We trained and tested the proposed model using a dataset containing more than 7,000 cells based on five-fold cross-validation. All the images in the dataset were 2,448×2,048 (pixels) in size. The number of cells in each image was >70. The accuracy of four-color fluorescence signals detection for our proposed model were all approximately 98%, and the mean average precision (mAP) were close to 100%. The final outcome of the developed method was the type of cells, i.e., normal cells, CACs, gaining cells or deletion cells. The method had a CACs identification accuracy of 93.86% (similar to an expert pathologist), and a detection speed that was about 500 times greater than that of a pathologist.

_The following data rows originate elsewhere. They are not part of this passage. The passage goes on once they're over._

import Literature.NumberTheory.Rogawski1990.FinExplicitTransferFactorSplitPlace   -- ★ D-S2 (p835818): `finWeylRatio_eq_box_of_split` (the box `u_w⁻¹ • g_w` on `L_w²`)
import Literature.NumberTheory.Automorphic.ParabolicGL                            -- ★ `standardParabolicGL`, `leviEmbeddingP`, `blockDiagonalGL_apply_coe`, `standardLeviGL`
import Mathlib.LinearAlgebra.Matrix.Kronecker
import HarnessLib

/-!
# The box of `Ad(p)` for a LEVI element `p = diag(m_I, m_J)` of a two-block parabolic of `GL_n` IS `m_I ⊗ (m_J⁻¹)ᵀ`; for a block of size one
# it is `m_J⁻¹ • m_I` — the identification of the D-S1 box `Matrix.of (p q.1 q′.1 * p⁻¹ q′.2 q.2)` with Rogawski's `K = u_w⁻¹ g_w` of D-S2

Topic `NumberTheory/Rogawski1990` (with a generic §1 in `Literature.NumberTheory.Automorphic`); THEOREMS ONLY (no definition, no named fact, no instance,
no notation, no `sorry`; net debt 0).  Cell `pub/hodgecm-mathlib`, F0∕P3a, topic T6, road letter «D-S2r — THE BOX REINDEXING» (LEAD F0P3a-plan (g7) T6-113 (2),
gap g3 of A-p13 (g28)'s «D-N7s» census), count-neutral under #88.  HC_CM is proved only modulo the printed citations until rung 0 closes; nothing printed is
asserted here.

THE MATHEMATICS (one line).  Two presentations of the matrix of `Ad(p)` on the root box `𝔫` of a two-block parabolic `P_c ⊂ GL_n` (`c : n → Bool`,
`I = {c = false}`, `J = {c = true}`, `𝔫 ≅ R^{I × J}`) are in the tree: the D-S1 box (★ `GLnTwoBlockUnipotentConjugation.parabolic_conj_boxChart`,
★ `GLnTwoBlockBoxAdLIntegral`, ★ `GLnBlockScalarOrbitalIntegral.boxAd_leviEmbeddingP_scalar`)
`K_p := Matrix.of fun q q' : I × J => p q.1 q'.1 * p⁻¹ q'.2 q.2`, an `(I × J) × (I × J)` matrix for EVERY `p ∈ P_c`, and Rogawski's split-place box of ★ D-S2
`FinExplicitTransferFactorSplitPlace.finWeylRatio_eq_box_of_split`, `K := u_w⁻¹ • g_w ∈ M₂(L_w)` for `γ_H = (g, u) ∈ U(Φ₂) × U(Φ₁)` read at the place `w`
(`D_{G∕H,v}(γ_H) = ‖det(1 − K)‖_w · ‖det K‖_w^{−1∕2}`).  For a LEVI element `p = leviEmbeddingP R c m = diag(m false, m true)` the block-diagonal entries give
`p q.1 q'.1 = (m false) q.1 q'.1` and `p⁻¹ q'.2 q.2 = (m true)⁻¹ q'.2 q.2`, i.e. **`K_p = (m false) ⊗ₖ ((m true)⁻¹)ᵀ`** (`Matrix.kronecker_apply`); when the second
block is a single index `j₀` this reads `K_p (i,j₀) (i′,j₀) = ((m true)⁻¹)_{j₀j₀} · (m false)_{i i′}`, so under `q ↦ eI q.1` (any relabelling `eI : I ≃ ι` of the
first block) **`K_p` is `t⁻¹ • g`** with `g := reindex eI eI (m false)`, `t := (m true)_{j₀j₀}` — Rogawski's `u_w⁻¹ • g_w` on the nose when `(g, t) = (g_w, u_w)`, whence
the two `|D_{G∕M}|^{1∕2}` presentations `‖det(1 − K_p)‖ · ‖det K_p‖^{−1∕2}` and `finWeylRatio` are EQUAL.

* §1 (generic, any commutative ring, any `c : n → Bool`; ns `Literature.NumberTheory.Automorphic`): `blockDiagonalGL_apply_coe_of_block`,
  `coe_leviEmbeddingP_inv`, **`boxAd_leviEmbeddingP_eq_kronecker`**, `reindex_boxAd_leviEmbeddingP` (two-block relabelling),
  (private plumbing: `(u⁻¹)_{j₀j₀} · u_{j₀j₀} = 1` on a one-element index type), **`boxAd_leviEmbeddingP_apply_of_forall_eq`** (entrywise, single second index),
  `submatrix_smul_reindex_eq_boxAd_of_forall_eq`, **`det_boxAd_leviEmbeddingP_of_forall_eq`**, **`det_one_sub_boxAd_leviEmbeddingP_of_forall_eq`**,
  `exists_eq_leviEmbeddingP_of_mem_standardLeviGL`.
* §2 (the split place; ns `Literature.NumberTheory.Rogawski1990`, D-S2's binders verbatim): **`finWeylRatio_eq_boxAd_of_split`**, `finWeylRatio_eq_of_split_of_scalar`.

NOT here: the junction «`e(ξ_v γ_H) = leviEmbeddingP c′ m(g_w, u_w)`» through the endoscopic embedding and ★ `localSplitEquiv` (floor 2); §2 takes the block
data `(hg, ht)` as hypotheses, so any junction shape feeds it.

## References
* [Rogawski1990] J. D. Rogawski, *Automorphic Representations of Unitary Groups in Three Variables*, Ann. of Math. Stud. 123 (1990): §4.9 p. 55 (`D_{G∕H}`),
  §4.13 «The case of split primes» p. 64, Lemma 4.13.1 p. 64 and its proof pp. 64–66 (`P` of type `(2,1)`, the substitution on `N`, `|(1 − γ₂γ₁⁻¹)(1 − γ₂γ₃⁻¹)|_w`;
  the sibling files' «p. 70» is the registered locator slip ROG-4131, lit1 (1054)∕(1100), lit2 (218)).
* [BernsteinZelevinsky1977] I. N. Bernstein, A. V. Zelevinsky, *Induced representations of reductive `p`-adic groups I*, Ann. Sci. ÉNS 10 (1977), §2.1
  (`P_β = M_β ⋉ U_β`), 1.7 (the module of `Ad`).
-/

set_option autoImplicit false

The developed method could greatly increase the review accuracy, enhance the efficiency of reviewers, and reduce the review turnaround time during CACs identification.
循环肿瘤细胞(CTC)作为癌症的“液体活检”,是从原发性肿瘤脱落的细胞,可导致远处器官部位出现继发性肿瘤,从而引发癌症转移。最近的研究表明,在单核细胞富集的外周血样本中基因拷贝数异常的循环肿瘤细胞,即循环基因异常细胞(CAC),可作为一种非侵入性决策工具来检测良性肺结节患者。此类细胞通过计数荧光原位杂交(FISH)的荧光信号来识别。然而,由于血液中CAC数量稀少,使用该技术识别CAC耗时,这是该方法的一个缺点。
本研究提出了一种基于FISH的高效自动CAC识别方法,该方法结合了You Only Look Once(YOLO)-V4的高精度以及MobileNet-V3的轻量级和快速性。用MobileNet-V3替换YOLO-V4的主干以提高检测效率并防止过拟合,并利用更大尺度的新特征图优化YOLO-V4的架构,以增强对小目标的检测能力。
我们使用一个包含7000多个细胞的数据集,基于五折交叉验证对所提出的模型进行训练和测试。数据集中所有图像的大小均为2448×2048(像素)。每张图像中的细胞数量>70。我们所提出模型对四色荧光信号的检测准确率均约为98%,平均精度均值(mAP)接近100%。所开发方法的最终结果是细胞类型,即正常细胞、CAC、增益细胞或缺失细胞。该方法对CAC的识别准确率为93.86%(与专家病理学家相近),检测速度比病理学家快约500倍。
所开发的方法可大幅提高审查准确率,提高审查人员的效率,并减少CAC识别过程中的审查周转时间。